→ Brief: For this exercise, reproduce the entries below exactly, but only from the line containing "have hH' : ∀" through the line containing "refine ⟨u, π₁.reverse, by", both included.

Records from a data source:
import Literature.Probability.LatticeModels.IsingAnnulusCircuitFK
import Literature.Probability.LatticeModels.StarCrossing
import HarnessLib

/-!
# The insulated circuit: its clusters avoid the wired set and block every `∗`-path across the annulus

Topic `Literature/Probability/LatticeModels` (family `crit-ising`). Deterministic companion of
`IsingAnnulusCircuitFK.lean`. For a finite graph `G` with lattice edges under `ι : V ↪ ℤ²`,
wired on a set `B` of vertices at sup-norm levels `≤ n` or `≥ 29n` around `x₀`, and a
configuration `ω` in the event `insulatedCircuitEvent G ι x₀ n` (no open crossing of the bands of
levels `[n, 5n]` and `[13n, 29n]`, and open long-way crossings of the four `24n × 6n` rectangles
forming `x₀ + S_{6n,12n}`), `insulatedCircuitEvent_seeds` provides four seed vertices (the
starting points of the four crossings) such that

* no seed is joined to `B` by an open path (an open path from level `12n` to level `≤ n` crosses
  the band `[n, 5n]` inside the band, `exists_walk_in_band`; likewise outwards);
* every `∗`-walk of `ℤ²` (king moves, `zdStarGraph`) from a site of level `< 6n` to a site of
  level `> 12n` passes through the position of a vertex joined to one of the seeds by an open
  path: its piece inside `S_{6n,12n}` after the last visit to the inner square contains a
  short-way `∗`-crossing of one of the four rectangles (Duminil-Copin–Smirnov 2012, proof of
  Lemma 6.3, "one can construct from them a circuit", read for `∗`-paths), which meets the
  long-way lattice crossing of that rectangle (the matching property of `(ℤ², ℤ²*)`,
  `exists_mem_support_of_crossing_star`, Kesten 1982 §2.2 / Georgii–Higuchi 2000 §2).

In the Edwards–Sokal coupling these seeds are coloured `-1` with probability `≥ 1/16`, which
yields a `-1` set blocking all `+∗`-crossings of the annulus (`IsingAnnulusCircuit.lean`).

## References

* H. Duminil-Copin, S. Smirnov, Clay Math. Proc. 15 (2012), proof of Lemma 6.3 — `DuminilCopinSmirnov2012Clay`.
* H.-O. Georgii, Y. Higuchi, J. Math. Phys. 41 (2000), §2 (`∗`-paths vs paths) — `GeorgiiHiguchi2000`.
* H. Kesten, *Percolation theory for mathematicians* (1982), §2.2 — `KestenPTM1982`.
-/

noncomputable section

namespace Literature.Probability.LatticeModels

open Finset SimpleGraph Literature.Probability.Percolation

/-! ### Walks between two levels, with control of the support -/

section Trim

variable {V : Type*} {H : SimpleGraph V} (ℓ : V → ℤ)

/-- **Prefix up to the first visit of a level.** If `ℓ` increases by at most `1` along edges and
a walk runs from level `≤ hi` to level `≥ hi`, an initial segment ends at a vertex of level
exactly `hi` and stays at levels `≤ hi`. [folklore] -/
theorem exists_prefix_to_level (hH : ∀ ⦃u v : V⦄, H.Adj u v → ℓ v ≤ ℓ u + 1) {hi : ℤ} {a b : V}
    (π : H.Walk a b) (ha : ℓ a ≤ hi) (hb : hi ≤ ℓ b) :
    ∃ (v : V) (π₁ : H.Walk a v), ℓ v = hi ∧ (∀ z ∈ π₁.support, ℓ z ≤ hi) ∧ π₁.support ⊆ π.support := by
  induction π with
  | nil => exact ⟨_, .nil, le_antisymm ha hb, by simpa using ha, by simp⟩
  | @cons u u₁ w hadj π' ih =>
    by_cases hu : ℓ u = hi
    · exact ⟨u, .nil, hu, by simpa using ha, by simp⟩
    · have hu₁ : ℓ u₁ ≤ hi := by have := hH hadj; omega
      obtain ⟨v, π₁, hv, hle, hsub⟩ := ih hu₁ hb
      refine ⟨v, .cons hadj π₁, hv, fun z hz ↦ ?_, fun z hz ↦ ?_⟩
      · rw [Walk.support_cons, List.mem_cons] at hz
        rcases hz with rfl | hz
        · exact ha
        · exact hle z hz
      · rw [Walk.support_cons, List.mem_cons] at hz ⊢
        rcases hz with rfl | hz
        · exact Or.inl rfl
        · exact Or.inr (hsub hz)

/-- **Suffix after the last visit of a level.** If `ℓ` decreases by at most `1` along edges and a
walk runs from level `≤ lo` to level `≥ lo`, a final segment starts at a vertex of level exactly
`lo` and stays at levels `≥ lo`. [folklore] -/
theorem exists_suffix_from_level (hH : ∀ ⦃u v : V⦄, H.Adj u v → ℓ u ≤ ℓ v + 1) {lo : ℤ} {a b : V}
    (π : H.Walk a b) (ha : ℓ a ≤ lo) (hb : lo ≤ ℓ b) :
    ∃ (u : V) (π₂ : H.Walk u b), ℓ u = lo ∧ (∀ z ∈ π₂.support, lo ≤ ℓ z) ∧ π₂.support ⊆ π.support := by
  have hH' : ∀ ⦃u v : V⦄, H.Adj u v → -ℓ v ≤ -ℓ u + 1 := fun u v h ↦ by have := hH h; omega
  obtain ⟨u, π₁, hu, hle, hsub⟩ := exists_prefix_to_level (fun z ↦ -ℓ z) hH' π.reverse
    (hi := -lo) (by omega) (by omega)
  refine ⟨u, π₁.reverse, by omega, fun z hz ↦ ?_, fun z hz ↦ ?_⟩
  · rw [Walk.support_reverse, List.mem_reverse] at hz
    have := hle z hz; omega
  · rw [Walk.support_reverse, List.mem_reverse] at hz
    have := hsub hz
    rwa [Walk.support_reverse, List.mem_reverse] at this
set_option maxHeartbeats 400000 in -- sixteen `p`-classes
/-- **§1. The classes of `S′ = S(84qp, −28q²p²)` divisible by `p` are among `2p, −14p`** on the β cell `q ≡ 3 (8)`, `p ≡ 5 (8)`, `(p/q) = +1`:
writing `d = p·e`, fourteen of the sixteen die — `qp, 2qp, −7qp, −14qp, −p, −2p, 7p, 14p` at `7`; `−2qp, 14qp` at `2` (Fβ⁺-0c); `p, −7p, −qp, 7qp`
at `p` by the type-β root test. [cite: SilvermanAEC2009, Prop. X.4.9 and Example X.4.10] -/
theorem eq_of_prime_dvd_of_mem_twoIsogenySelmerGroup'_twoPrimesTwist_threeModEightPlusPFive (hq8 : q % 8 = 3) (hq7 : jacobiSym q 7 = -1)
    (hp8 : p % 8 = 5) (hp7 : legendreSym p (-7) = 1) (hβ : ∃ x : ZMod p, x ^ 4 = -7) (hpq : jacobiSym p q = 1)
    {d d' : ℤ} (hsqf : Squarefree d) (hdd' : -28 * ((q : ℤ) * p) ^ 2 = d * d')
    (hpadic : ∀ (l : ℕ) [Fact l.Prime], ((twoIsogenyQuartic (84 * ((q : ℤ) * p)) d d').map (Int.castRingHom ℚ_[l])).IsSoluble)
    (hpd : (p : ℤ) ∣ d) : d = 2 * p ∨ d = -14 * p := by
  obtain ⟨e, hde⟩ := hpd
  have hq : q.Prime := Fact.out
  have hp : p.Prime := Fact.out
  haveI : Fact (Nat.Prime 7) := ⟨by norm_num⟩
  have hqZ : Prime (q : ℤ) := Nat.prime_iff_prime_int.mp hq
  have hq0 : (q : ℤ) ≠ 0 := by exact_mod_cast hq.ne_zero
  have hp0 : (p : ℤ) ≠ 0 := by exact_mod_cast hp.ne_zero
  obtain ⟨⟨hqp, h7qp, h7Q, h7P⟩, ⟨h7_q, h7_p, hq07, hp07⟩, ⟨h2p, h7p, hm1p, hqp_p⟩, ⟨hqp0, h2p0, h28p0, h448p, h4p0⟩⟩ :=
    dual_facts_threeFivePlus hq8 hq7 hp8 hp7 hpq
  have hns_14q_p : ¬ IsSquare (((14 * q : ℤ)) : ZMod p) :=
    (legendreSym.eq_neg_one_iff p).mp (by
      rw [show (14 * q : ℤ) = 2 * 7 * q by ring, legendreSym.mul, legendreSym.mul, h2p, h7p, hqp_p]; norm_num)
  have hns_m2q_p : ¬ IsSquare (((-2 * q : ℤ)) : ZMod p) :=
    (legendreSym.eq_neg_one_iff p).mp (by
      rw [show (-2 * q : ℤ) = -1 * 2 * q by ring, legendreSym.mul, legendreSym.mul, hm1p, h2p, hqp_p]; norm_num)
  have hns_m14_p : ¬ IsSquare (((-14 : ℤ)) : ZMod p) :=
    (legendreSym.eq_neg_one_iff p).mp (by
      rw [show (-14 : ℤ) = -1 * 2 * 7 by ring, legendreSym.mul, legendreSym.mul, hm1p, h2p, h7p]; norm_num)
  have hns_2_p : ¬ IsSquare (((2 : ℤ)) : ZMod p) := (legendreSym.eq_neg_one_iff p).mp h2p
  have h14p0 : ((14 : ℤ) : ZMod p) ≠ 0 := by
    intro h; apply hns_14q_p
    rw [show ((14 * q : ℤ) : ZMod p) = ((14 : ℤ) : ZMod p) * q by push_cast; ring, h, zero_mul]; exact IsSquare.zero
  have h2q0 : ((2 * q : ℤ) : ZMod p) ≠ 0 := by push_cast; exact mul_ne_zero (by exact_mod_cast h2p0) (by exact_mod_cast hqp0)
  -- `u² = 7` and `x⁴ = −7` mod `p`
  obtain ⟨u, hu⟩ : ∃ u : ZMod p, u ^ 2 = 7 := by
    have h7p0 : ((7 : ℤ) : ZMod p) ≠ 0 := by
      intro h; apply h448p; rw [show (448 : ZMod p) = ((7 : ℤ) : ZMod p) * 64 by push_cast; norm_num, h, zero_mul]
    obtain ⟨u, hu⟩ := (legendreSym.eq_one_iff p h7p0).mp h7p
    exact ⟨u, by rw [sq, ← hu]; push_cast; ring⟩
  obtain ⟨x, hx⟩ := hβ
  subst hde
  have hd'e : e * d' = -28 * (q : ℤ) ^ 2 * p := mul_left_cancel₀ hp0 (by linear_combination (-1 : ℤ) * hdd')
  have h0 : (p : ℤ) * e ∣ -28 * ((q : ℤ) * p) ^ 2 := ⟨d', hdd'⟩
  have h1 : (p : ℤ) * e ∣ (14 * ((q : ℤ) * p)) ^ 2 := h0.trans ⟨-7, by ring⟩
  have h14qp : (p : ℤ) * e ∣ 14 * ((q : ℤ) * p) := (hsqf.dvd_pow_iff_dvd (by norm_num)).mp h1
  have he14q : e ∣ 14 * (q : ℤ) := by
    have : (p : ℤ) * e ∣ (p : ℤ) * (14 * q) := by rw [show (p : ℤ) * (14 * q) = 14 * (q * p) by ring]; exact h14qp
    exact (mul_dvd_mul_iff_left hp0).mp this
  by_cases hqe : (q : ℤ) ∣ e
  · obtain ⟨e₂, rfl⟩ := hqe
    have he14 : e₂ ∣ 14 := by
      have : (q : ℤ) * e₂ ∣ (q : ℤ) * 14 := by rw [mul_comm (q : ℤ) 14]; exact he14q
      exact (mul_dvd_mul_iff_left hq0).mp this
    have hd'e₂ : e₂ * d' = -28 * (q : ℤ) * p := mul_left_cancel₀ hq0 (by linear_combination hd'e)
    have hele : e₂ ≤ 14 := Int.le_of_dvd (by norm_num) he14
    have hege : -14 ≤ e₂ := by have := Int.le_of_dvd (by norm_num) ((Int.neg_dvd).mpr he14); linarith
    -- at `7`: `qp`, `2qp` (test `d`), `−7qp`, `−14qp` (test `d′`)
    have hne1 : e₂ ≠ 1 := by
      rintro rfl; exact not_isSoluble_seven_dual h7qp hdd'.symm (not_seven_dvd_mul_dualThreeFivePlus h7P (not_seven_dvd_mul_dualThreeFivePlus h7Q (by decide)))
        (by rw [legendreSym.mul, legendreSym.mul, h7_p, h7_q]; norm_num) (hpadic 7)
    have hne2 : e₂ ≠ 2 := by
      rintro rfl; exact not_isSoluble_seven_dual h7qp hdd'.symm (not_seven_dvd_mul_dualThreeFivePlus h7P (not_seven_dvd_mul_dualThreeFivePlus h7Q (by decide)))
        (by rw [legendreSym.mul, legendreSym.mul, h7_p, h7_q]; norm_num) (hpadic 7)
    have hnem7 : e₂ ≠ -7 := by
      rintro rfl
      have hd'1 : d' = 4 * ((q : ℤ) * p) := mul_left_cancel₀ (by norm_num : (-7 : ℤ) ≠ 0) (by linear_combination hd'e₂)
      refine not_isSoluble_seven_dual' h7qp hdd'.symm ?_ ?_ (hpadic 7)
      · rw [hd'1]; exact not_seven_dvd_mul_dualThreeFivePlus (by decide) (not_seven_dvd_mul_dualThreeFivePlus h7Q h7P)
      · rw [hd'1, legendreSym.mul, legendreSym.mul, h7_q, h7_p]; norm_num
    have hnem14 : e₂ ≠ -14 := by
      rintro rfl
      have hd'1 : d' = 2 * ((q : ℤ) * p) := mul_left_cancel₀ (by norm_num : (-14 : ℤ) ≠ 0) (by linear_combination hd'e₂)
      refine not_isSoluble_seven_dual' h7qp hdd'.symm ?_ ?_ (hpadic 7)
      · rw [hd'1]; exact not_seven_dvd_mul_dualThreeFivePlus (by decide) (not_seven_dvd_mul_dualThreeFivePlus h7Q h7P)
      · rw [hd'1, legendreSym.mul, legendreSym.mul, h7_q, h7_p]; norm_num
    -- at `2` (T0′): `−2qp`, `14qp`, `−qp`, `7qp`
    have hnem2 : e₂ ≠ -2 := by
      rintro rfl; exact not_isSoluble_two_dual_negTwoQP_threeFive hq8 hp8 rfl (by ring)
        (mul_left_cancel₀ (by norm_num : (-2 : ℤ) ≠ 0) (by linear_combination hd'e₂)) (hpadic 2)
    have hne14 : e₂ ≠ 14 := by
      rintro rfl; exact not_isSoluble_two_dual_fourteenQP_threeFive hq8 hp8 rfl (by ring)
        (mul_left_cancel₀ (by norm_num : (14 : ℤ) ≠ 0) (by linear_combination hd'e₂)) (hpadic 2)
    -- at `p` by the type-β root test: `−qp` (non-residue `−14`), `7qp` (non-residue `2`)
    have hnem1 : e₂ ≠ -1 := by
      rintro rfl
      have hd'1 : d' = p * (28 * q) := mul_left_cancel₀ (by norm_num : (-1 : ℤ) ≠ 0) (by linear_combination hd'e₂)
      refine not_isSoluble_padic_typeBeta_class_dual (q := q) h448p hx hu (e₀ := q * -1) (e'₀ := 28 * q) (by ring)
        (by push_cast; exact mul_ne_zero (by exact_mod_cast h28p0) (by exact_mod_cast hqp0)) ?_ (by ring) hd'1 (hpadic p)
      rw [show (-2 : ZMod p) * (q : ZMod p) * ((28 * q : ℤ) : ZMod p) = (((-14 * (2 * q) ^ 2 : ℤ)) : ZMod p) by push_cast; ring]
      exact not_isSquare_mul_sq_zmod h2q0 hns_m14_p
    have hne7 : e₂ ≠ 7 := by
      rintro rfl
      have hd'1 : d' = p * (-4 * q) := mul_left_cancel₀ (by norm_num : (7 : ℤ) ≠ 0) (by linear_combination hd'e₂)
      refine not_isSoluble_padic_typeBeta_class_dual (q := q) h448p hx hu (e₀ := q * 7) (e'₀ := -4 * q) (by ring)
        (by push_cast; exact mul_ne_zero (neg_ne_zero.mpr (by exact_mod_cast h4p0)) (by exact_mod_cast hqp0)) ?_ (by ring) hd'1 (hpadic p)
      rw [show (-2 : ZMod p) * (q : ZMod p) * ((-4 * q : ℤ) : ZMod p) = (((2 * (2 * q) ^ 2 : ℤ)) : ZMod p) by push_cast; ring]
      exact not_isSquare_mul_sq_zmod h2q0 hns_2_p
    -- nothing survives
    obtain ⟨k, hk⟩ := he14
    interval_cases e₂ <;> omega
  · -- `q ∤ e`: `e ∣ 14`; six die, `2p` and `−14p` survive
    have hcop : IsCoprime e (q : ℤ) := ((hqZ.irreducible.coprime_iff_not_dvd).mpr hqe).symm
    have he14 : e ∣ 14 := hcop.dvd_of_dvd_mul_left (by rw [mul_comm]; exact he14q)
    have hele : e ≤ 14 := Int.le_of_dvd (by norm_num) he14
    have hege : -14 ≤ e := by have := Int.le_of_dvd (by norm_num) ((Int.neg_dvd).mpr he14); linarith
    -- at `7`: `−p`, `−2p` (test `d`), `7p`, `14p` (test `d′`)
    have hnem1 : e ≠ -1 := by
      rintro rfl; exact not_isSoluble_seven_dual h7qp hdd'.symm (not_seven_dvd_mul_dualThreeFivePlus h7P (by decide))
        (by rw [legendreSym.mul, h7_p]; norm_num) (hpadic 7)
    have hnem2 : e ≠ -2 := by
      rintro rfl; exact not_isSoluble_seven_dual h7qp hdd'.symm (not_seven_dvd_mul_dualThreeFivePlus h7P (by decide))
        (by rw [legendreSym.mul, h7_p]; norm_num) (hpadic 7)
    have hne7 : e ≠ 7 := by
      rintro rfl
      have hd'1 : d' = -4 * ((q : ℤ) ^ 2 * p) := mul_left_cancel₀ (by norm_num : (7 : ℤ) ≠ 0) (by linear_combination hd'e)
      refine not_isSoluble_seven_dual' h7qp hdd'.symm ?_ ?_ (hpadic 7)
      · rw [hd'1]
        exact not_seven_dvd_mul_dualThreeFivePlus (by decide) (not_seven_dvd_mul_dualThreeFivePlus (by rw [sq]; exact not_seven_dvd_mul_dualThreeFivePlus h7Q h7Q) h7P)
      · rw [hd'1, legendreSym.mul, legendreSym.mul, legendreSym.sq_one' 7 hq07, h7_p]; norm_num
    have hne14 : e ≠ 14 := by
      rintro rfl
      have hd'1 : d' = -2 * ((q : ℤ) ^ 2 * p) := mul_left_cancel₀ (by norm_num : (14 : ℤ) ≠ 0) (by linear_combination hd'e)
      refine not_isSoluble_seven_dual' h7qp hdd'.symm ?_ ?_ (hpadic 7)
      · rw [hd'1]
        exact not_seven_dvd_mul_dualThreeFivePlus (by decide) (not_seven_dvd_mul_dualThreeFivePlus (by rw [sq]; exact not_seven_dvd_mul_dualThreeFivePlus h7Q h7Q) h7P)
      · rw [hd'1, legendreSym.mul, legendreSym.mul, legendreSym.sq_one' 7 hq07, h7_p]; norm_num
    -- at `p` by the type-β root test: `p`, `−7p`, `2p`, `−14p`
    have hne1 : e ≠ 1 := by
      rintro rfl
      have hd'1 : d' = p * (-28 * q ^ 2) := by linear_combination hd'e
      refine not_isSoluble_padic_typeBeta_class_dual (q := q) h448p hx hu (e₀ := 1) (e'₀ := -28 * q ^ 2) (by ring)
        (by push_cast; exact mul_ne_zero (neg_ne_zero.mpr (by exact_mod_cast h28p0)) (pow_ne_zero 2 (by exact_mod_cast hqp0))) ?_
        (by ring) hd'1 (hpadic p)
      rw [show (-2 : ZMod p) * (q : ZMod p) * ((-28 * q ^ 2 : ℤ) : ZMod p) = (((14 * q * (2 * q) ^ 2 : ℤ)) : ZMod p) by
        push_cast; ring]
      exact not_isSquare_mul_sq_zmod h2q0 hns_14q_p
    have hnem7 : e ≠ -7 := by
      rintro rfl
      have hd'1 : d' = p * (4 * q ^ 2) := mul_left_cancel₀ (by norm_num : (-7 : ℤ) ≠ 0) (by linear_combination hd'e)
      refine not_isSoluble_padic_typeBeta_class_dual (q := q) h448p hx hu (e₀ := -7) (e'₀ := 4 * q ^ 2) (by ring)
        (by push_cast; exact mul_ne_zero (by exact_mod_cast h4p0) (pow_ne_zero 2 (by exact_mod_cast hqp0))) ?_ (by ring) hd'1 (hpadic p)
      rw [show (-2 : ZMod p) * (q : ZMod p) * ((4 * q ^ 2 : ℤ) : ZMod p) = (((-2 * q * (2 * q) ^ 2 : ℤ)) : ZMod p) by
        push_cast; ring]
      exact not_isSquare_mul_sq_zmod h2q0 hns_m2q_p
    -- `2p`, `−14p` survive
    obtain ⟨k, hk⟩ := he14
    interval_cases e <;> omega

→ Task answer:
  have hH' : ∀ ⦃u v : V⦄, H.Adj u v → -ℓ v ≤ -ℓ u + 1 := fun u v h ↦ by have := hH h; omega
  obtain ⟨u, π₁, hu, hle, hsub⟩ := exists_prefix_to_level (fun z ↦ -ℓ z) hH' π.reverse
    (hi := -lo) (by omega) (by omega)
  refine ⟨u, π₁.reverse, by omega, fun z hz ↦ ?_, fun z hz ↦ ?_⟩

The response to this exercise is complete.